++++ Stored data ++++
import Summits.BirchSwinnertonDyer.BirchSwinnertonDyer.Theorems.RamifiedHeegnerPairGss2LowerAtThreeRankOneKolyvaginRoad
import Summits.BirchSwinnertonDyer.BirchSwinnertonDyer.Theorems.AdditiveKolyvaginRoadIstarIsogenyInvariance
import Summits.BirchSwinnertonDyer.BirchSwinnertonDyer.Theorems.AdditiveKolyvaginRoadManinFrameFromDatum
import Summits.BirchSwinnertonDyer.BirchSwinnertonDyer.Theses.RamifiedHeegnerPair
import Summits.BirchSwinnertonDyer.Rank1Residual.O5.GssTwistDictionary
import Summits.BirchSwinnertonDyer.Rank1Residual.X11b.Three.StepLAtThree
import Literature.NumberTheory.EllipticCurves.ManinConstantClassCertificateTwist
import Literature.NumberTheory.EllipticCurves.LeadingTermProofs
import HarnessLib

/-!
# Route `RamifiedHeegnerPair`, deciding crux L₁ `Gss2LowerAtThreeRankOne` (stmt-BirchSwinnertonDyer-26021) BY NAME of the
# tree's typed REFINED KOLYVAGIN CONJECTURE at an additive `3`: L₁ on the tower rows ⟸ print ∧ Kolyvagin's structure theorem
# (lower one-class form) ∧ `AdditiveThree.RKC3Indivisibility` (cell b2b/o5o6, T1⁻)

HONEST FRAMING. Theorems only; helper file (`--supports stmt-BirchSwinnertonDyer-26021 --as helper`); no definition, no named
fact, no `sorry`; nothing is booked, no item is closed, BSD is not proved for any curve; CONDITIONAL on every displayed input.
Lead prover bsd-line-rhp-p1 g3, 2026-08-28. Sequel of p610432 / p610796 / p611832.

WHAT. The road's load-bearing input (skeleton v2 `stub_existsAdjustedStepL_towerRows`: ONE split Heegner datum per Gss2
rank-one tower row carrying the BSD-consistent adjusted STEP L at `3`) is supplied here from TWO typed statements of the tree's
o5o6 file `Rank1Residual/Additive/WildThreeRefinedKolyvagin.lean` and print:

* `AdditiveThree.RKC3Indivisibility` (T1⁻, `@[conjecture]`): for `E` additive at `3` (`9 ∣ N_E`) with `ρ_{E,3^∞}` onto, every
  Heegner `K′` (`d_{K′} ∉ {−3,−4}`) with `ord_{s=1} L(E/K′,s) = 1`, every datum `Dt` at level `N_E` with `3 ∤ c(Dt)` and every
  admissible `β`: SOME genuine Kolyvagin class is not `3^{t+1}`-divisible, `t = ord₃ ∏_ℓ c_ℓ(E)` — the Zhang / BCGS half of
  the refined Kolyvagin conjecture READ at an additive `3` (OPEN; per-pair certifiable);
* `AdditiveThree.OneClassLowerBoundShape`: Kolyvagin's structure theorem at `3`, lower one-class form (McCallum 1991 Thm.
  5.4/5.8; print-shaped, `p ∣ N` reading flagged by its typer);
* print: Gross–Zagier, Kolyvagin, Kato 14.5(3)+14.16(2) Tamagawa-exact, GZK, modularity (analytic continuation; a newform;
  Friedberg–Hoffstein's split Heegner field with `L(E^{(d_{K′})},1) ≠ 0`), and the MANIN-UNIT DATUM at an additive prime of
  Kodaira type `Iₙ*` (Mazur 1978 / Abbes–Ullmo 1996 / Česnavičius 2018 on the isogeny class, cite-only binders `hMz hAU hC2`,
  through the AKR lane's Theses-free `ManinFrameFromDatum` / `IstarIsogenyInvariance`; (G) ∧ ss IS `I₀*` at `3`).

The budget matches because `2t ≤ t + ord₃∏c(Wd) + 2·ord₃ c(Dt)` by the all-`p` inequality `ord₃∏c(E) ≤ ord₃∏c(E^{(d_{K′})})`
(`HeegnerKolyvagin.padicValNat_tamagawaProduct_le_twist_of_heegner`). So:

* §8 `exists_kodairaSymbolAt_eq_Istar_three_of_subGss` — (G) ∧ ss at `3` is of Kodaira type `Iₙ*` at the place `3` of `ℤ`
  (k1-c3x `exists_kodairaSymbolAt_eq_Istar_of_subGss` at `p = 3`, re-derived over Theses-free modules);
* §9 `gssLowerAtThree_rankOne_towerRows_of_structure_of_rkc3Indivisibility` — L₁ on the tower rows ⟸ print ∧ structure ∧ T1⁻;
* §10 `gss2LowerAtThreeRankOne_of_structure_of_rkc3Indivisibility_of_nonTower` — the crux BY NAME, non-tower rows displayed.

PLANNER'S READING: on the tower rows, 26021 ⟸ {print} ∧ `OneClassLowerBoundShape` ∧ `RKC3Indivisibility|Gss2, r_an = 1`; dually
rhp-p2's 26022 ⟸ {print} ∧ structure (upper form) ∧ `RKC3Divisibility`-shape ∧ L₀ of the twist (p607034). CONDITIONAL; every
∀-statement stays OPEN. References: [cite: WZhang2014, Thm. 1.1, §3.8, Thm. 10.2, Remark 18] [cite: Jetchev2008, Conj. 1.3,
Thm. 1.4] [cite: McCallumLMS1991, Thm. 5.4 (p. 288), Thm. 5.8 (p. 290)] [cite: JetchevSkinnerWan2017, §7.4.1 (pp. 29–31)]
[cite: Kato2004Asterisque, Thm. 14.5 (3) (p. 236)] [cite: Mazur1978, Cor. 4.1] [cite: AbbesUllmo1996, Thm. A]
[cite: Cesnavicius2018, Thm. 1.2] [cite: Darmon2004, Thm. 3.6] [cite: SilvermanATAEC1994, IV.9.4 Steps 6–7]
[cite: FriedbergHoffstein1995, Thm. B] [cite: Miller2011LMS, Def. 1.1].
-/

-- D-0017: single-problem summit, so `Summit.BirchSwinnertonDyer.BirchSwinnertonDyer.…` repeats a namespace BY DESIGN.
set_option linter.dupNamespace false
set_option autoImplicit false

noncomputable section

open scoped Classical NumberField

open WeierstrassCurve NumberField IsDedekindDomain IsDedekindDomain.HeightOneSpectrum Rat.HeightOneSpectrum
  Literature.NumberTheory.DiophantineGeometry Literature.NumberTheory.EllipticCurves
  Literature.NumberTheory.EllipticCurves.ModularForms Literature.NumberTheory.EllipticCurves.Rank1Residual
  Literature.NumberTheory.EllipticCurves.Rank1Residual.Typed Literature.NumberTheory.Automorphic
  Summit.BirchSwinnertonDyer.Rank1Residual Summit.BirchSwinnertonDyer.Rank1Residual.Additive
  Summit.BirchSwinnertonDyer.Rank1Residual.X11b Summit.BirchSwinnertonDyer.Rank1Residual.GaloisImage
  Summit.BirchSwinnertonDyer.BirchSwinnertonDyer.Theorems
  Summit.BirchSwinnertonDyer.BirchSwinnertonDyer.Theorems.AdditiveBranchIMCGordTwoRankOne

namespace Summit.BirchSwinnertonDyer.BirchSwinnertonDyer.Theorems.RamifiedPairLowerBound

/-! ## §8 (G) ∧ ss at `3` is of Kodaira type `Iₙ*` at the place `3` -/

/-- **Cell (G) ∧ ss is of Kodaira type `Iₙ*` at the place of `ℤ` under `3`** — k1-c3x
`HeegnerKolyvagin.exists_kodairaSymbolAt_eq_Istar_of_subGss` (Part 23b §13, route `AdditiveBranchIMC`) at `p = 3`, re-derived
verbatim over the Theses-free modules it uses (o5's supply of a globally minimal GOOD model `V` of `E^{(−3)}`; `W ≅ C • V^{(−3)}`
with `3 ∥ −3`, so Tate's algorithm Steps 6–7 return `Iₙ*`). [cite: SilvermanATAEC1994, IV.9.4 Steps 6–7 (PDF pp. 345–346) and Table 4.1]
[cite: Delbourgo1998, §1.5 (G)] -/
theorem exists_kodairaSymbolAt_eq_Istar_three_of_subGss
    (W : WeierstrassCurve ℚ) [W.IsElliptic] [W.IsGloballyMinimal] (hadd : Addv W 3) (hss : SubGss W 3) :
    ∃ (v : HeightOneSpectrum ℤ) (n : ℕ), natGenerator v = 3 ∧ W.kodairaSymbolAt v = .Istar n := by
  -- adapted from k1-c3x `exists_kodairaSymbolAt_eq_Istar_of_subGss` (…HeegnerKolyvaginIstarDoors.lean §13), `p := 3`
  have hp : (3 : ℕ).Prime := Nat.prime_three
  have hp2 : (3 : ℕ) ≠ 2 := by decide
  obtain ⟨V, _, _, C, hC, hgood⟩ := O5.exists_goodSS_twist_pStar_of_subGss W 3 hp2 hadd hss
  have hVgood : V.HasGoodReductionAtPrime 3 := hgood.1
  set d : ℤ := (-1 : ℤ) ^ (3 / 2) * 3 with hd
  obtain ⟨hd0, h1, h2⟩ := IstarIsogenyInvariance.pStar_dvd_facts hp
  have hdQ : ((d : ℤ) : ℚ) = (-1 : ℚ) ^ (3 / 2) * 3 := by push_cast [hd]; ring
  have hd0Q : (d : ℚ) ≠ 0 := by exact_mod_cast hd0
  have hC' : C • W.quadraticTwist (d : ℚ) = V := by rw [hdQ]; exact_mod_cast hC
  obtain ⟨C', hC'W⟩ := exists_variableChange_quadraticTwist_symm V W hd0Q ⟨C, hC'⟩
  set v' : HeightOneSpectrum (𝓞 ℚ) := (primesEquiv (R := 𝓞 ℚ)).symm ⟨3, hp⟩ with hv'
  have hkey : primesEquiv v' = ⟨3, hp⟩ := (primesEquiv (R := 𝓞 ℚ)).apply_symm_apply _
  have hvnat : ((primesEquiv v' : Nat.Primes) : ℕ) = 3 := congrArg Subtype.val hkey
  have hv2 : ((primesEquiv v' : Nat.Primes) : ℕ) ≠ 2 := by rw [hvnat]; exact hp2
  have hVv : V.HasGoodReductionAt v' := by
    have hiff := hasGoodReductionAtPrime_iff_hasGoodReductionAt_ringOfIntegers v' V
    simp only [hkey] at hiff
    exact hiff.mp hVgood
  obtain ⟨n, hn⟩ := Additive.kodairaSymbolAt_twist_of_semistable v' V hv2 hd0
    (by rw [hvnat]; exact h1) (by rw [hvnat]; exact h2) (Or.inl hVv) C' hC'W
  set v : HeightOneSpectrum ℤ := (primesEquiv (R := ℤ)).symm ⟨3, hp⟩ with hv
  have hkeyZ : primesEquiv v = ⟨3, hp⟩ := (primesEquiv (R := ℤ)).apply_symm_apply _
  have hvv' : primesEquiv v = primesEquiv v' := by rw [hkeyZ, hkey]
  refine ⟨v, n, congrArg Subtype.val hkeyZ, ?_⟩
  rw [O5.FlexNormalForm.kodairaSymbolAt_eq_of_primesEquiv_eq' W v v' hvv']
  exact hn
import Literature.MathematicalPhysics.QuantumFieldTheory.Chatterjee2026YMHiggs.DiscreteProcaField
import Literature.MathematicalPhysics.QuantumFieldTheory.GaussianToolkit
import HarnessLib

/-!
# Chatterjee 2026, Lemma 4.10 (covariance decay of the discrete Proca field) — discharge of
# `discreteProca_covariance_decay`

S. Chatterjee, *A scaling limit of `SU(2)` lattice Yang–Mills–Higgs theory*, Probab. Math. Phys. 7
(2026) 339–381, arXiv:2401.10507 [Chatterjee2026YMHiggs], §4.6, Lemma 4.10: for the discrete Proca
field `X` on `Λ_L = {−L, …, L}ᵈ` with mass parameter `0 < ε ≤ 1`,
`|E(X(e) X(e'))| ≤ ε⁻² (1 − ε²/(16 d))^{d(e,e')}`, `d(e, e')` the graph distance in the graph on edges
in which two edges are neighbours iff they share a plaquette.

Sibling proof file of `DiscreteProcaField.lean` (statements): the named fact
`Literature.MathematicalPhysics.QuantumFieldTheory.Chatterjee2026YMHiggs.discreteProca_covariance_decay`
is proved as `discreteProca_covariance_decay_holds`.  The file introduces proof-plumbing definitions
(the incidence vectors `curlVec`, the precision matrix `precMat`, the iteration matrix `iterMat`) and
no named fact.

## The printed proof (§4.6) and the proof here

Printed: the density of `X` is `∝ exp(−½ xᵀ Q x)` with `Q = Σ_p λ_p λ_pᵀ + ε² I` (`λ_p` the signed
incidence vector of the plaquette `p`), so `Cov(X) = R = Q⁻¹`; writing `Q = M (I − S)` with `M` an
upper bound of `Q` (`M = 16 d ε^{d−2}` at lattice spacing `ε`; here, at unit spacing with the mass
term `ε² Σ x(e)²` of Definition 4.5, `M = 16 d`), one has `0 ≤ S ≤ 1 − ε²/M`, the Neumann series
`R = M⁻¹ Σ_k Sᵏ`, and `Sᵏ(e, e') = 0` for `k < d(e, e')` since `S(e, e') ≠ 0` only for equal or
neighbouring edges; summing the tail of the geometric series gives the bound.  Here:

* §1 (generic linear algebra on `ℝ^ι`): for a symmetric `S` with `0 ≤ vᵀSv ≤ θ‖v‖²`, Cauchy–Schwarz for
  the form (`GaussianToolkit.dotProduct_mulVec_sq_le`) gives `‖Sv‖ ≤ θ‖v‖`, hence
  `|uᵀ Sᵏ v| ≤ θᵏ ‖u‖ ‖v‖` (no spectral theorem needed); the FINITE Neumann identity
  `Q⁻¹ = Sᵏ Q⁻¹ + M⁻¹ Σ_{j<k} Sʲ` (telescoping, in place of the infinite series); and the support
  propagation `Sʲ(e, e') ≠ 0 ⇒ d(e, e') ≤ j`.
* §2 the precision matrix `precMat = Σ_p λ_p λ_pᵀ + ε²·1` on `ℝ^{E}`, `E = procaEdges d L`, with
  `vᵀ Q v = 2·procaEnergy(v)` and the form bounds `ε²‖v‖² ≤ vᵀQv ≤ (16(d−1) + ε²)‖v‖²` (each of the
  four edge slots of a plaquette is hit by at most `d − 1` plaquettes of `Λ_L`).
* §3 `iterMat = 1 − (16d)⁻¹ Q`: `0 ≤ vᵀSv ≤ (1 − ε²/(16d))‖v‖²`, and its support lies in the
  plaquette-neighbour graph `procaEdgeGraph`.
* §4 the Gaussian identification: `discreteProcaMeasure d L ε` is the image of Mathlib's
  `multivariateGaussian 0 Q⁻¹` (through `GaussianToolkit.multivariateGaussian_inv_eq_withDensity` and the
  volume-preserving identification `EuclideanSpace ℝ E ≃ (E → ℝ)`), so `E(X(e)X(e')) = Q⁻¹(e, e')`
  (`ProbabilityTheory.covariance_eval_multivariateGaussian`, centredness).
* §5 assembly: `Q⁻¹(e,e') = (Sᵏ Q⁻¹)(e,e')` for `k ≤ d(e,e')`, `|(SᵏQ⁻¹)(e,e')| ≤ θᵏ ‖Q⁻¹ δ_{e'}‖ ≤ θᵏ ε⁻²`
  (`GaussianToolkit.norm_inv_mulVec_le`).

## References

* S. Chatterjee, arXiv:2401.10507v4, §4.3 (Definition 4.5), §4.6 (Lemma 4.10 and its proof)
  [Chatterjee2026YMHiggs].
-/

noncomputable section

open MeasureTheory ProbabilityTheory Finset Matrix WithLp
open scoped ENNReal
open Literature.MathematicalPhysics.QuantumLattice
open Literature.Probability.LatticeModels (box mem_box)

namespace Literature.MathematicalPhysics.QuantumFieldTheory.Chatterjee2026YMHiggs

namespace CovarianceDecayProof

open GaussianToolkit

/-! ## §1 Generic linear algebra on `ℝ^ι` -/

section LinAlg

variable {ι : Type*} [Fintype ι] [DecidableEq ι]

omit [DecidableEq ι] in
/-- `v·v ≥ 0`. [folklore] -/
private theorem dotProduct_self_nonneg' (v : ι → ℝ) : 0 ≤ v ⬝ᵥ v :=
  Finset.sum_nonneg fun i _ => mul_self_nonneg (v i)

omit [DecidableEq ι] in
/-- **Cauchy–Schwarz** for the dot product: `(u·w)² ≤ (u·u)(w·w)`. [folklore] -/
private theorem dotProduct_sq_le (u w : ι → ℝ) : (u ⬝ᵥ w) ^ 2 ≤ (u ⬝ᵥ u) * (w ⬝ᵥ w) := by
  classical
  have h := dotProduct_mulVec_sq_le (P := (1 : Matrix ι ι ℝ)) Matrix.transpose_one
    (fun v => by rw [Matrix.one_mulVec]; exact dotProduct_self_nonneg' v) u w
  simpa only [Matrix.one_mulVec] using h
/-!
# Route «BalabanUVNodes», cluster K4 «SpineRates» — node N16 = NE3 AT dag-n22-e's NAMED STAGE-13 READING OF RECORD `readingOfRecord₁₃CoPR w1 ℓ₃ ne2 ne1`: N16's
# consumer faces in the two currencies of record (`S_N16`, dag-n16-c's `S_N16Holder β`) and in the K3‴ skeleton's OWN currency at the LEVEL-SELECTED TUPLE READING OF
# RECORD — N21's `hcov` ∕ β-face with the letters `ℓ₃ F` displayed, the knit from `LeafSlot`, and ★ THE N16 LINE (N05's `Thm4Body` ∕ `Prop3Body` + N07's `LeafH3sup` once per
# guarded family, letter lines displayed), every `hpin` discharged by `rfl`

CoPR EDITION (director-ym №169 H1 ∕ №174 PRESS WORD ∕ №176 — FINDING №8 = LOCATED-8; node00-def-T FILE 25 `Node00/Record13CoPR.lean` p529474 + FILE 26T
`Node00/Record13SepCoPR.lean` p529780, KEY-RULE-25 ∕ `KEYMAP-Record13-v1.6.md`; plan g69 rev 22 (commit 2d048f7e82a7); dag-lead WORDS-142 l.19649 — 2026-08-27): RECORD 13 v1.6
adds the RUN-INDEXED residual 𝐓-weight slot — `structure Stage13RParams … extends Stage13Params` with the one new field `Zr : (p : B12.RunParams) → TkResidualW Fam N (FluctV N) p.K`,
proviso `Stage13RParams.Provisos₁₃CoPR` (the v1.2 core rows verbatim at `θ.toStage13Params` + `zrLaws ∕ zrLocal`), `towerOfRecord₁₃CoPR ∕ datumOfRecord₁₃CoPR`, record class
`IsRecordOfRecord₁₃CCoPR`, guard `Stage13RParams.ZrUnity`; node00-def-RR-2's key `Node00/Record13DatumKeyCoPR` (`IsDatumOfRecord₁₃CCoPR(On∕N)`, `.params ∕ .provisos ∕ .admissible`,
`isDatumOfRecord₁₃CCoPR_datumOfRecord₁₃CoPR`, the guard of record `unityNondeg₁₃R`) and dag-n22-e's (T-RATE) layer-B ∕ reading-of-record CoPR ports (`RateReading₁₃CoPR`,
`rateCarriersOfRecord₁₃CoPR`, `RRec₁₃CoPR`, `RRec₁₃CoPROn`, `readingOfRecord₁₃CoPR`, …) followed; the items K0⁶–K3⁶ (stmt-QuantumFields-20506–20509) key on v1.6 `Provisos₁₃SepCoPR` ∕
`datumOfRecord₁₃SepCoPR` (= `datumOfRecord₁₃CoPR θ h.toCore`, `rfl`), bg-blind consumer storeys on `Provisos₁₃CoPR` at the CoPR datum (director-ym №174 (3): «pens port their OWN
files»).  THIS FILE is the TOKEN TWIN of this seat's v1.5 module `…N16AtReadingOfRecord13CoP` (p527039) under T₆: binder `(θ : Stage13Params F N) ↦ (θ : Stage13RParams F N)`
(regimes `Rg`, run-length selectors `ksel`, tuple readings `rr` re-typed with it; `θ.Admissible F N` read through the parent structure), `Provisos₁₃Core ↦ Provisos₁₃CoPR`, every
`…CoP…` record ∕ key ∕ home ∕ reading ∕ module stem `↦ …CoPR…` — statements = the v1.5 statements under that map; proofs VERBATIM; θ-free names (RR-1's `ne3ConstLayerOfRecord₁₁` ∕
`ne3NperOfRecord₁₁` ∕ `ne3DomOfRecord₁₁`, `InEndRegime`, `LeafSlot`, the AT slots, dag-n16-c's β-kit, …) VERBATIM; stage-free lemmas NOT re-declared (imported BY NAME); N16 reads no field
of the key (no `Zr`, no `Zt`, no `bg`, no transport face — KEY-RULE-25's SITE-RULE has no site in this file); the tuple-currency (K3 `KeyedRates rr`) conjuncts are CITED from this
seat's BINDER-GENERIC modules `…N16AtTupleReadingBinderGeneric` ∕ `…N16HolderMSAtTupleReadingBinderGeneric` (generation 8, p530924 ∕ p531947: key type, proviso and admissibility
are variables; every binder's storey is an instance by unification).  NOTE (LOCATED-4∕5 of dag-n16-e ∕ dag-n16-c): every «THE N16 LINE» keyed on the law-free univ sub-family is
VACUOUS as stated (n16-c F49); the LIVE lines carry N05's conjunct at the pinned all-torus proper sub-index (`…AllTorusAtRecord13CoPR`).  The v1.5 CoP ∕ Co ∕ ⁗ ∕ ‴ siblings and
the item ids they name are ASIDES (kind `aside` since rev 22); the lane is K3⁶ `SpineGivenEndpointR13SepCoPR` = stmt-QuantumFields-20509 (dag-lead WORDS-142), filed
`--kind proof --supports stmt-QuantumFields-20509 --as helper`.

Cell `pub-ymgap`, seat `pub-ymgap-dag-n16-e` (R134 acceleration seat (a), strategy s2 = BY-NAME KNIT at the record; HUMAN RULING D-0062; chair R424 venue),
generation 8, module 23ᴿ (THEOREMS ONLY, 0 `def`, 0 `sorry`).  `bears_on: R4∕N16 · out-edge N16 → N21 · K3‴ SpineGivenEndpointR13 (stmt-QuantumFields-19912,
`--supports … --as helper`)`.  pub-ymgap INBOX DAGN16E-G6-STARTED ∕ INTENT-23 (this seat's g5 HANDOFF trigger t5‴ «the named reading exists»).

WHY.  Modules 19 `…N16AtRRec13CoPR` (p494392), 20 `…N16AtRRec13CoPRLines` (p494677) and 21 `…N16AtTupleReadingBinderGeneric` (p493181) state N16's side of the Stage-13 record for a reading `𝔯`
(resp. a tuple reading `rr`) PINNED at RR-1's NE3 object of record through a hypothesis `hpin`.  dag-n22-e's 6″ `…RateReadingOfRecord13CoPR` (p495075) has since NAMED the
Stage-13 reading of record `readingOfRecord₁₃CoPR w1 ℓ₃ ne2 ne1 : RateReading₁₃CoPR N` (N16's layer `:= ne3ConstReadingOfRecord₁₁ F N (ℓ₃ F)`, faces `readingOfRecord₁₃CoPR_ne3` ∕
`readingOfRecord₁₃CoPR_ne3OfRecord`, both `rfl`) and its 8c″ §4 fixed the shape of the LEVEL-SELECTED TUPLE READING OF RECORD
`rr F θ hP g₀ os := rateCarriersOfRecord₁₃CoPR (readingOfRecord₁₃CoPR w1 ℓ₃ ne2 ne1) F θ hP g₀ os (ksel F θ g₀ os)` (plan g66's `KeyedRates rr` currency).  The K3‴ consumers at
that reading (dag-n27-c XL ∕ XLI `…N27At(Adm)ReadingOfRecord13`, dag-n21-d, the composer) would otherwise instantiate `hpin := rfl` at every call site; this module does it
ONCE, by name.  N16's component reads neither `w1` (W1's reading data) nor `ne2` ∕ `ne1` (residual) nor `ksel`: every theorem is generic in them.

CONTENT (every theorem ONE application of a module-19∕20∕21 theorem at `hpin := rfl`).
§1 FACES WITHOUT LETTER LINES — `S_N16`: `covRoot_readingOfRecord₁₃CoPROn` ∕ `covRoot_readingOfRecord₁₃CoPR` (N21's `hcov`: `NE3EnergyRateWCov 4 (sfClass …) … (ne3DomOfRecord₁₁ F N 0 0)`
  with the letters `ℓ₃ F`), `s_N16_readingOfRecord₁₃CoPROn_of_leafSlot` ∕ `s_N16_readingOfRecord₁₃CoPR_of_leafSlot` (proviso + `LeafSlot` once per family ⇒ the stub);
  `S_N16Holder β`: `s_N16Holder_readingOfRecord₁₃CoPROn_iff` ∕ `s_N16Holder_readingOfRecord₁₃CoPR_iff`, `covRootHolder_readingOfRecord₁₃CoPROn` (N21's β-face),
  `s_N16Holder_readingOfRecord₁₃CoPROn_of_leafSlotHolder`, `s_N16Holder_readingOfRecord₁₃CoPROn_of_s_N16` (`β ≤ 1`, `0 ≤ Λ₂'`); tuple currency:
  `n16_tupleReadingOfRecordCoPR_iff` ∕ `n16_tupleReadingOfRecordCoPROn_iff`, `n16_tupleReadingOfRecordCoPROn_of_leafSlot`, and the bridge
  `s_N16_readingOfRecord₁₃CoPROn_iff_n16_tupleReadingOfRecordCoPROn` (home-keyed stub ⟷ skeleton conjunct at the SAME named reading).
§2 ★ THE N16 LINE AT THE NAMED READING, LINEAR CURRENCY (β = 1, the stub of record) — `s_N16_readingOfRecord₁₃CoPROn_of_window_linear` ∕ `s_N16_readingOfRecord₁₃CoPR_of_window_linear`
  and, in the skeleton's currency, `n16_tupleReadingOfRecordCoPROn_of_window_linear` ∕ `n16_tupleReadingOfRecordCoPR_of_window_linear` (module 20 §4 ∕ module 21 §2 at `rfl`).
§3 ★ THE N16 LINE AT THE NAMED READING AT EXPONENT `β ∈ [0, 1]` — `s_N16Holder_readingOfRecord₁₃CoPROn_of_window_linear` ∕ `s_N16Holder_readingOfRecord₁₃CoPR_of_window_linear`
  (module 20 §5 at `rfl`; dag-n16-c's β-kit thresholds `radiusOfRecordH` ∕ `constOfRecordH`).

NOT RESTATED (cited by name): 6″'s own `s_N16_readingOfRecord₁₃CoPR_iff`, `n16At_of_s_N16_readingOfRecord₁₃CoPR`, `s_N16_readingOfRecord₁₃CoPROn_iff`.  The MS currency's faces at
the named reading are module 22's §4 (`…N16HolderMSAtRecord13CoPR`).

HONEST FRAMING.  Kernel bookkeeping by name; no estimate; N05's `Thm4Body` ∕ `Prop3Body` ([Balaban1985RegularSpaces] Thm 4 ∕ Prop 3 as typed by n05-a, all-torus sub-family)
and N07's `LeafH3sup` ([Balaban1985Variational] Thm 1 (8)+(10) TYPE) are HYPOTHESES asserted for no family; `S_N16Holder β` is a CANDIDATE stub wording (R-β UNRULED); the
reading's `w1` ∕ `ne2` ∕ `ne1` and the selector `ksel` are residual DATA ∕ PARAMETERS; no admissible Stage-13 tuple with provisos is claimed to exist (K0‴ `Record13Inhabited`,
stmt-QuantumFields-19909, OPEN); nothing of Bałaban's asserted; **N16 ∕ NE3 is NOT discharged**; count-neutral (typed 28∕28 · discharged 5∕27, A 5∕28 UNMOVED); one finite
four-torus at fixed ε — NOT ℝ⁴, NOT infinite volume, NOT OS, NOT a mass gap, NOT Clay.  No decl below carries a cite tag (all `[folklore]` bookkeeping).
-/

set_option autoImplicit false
++++
Find the number of lines in the data above that contain "they". Please give that number alone.

2